━━ RECORDS ━━

/-! ### Assembly -/

/-- **The level Weil pairings of a polarisation exist on `B(K̄)`** for every abelian variety `B / K`
and every prime `p` invertible in `K`: the pairings `ē_{pᵏ}^Θ` on `B_{K̄}` for `Θ = pr₁^* Θ₀`, `Θ₀`
an ample divisor of `B` (Milne, *Abelian varieties*, §16, Lemma 16.1–16.2; Lang, *Abelian
Varieties*, VII §2, Props. 2–7; Mumford §20), transported to `B.geomPoints` — i.e. the geometric layer
of the named fact `weilPairing_rationalTateModule`. [cite: Milne1986AbelianVarieties, §16 Lemma 16.1–16.2] -/
theorem nonempty_levelWeilPairing (hp : (p : K) ≠ 0) : Nonempty (LevelWeilPairing K B.geomPoints p) := by
  have hpr : p.Prime := Fact.out
  -- an ample divisor of `B`, pulled back to `B_{K̄}`: ample and Galois invariant
  obtain ⟨Θ₀, hΘ₀, -⟩ := exists_isAmple_symmetric_holds (A := B)
  have hΘample : (Θ₀.pullback (B.fstX (AlgebraicClosure K))).IsAmple := hΘ₀.pullback _
  have hΘinv : ∀ τ : AlgebraicClosure K ≃ₐ[K] AlgebraicClosure K,
      ((Θ₀.pullback (B.fstX (AlgebraicClosure K))).pullback (B.galX (AlgebraicClosure K) τ)).SameDivisor
        (Θ₀.pullback (B.fstX (AlgebraicClosure K))) :=
    B.pullback_fstX_galX_sameDivisor (AlgebraicClosure K) Θ₀
  -- `[p^k]` is dominant for all `k`
  haveI hdom : ∀ k : ℕ,
      IsDominant (Hom.toSchemeHom (((p ^ k : ℕ) : ℤ) • 𝟙 (B.baseChange (AlgebraicClosure K)))) :=
    fun k => isDominant_natCast_zsmul_baseChange B (p ^ k) (pow_ne_zero k hpr.ne_zero)
  obtain ⟨e, he⟩ := exists_levelFun B p (Θ₀.pullback (B.fstX (AlgebraicClosure K)))
  obtain ⟨c, hc⟩ := levelFun_exists_radical_le B p _ e he hp hΘample
  exact ⟨{ e := e
           pow_eq_one := levelFun_pow_eq_one B p _ e he
           add_left := levelFun_add_left B p _ e he
           add_right := levelFun_add_right B p _ e he
           self_eq_one := levelFun_self_eq_one B p _ e he
           smul_eq := levelFun_smul_eq B p _ e he hΘinv
           pow_succ_eq := levelFun_pow_succ_eq B p _ e he
           exists_radical_le := ⟨c, hc⟩ }⟩

end Geometric

/-- **Discharge of the named fact `weilPairing_rationalTateModule`** (Milne, *Abelian varieties*
(1986), §16: the pairings `ē_m`, Lemma 16.1, `e_l`, `e_l^λ`, Lemma 16.2 (e); Lang, *Abelian
Varieties*, VII §2; Mumford, *Abelian Varieties*, §20): for an abelian variety `B` over a field `K`
and a prime `p` invertible in `K`, `V_p B` carries a non-degenerate alternating `ℚ_p`-bilinear form
with `e(g x, g y) = χ_p(g) e(x, y)` for `g ∈ Γ_K`. Geometric layer: `nonempty_levelWeilPairing`
(this file, from `Motives/AbelianVarietyWeilPairingLevel`, `…Alternating`, `…Galois`, `…Radical`);
algebraic layer: `weilPairing_rationalTateModule_of_forall_levelWeilPairing`
(`…WeilPairingRationalTateModuleProofs`, §§1–4).
[cite: Milne1986AbelianVarieties, §16 Lemma 16.1–16.2 (PDF pp. 198–201)] -/
theorem weilPairing_rationalTateModule_holds : weilPairing_rationalTateModule :=
  weilPairing_rationalTateModule_of_forall_levelWeilPairing fun B p _ hp =>
    nonempty_levelWeilPairing B p hp

end Literature.NumberTheory.DiophantineGeometry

━━━

EXERCISE DESCRIPTION
Line by line, write out the whole listing exactly.

OUTPUT OF THE TASK
/-! ### Assembly -/

/-- **The level Weil pairings of a polarisation exist on `B(K̄)`** for every abelian variety `B / K`
and every prime `p` invertible in `K`: the pairings `ē_{pᵏ}^Θ` on `B_{K̄}` for `Θ = pr₁^* Θ₀`, `Θ₀`
an ample divisor of `B` (Milne, *Abelian varieties*, §16, Lemma 16.1–16.2; Lang, *Abelian
Varieties*, VII §2, Props. 2–7; Mumford §20), transported to `B.geomPoints` — i.e. the geometric layer
of the named fact `weilPairing_rationalTateModule`. [cite: Milne1986AbelianVarieties, §16 Lemma 16.1–16.2] -/
theorem nonempty_levelWeilPairing (hp : (p : K) ≠ 0) : Nonempty (LevelWeilPairing K B.geomPoints p) := by
  have hpr : p.Prime := Fact.out
  -- an ample divisor of `B`, pulled back to `B_{K̄}`: ample and Galois invariant
  obtain ⟨Θ₀, hΘ₀, -⟩ := exists_isAmple_symmetric_holds (A := B)
  have hΘample : (Θ₀.pullback (B.fstX (AlgebraicClosure K))).IsAmple := hΘ₀.pullback _
  have hΘinv : ∀ τ : AlgebraicClosure K ≃ₐ[K] AlgebraicClosure K,
      ((Θ₀.pullback (B.fstX (AlgebraicClosure K))).pullback (B.galX (AlgebraicClosure K) τ)).SameDivisor
        (Θ₀.pullback (B.fstX (AlgebraicClosure K))) :=
    B.pullback_fstX_galX_sameDivisor (AlgebraicClosure K) Θ₀
  -- `[p^k]` is dominant for all `k`
  haveI hdom : ∀ k : ℕ,
      IsDominant (Hom.toSchemeHom (((p ^ k : ℕ) : ℤ) • 𝟙 (B.baseChange (AlgebraicClosure K)))) :=
    fun k => isDominant_natCast_zsmul_baseChange B (p ^ k) (pow_ne_zero k hpr.ne_zero)
  obtain ⟨e, he⟩ := exists_levelFun B p (Θ₀.pullback (B.fstX (AlgebraicClosure K)))
  obtain ⟨c, hc⟩ := levelFun_exists_radical_le B p _ e he hp hΘample
  exact ⟨{ e := e
           pow_eq_one := levelFun_pow_eq_one B p _ e he
           add_left := levelFun_add_left B p _ e he
           add_right := levelFun_add_right B p _ e he
           self_eq_one := levelFun_self_eq_one B p _ e he
           smul_eq := levelFun_smul_eq B p _ e he hΘinv
           pow_succ_eq := levelFun_pow_succ_eq B p _ e he
           exists_radical_le := ⟨c, hc⟩ }⟩

end Geometric

/-- **Discharge of the named fact `weilPairing_rationalTateModule`** (Milne, *Abelian varieties*
(1986), §16: the pairings `ē_m`, Lemma 16.1, `e_l`, `e_l^λ`, Lemma 16.2 (e); Lang, *Abelian
Varieties*, VII §2; Mumford, *Abelian Varieties*, §20): for an abelian variety `B` over a field `K`
and a prime `p` invertible in `K`, `V_p B` carries a non-degenerate alternating `ℚ_p`-bilinear form
with `e(g x, g y) = χ_p(g) e(x, y)` for `g ∈ Γ_K`. Geometric layer: `nonempty_levelWeilPairing`
(this file, from `Motives/AbelianVarietyWeilPairingLevel`, `…Alternating`, `…Galois`, `…Radical`);
algebraic layer: `weilPairing_rationalTateModule_of_forall_levelWeilPairing`
(`…WeilPairingRationalTateModuleProofs`, §§1–4).
[cite: Milne1986AbelianVarieties, §16 Lemma 16.1–16.2 (PDF pp. 198–201)] -/
theorem weilPairing_rationalTateModule_holds : weilPairing_rationalTateModule :=
  weilPairing_rationalTateModule_of_forall_levelWeilPairing fun B p _ hp =>
    nonempty_levelWeilPairing B p hp

end Literature.NumberTheory.DiophantineGeometry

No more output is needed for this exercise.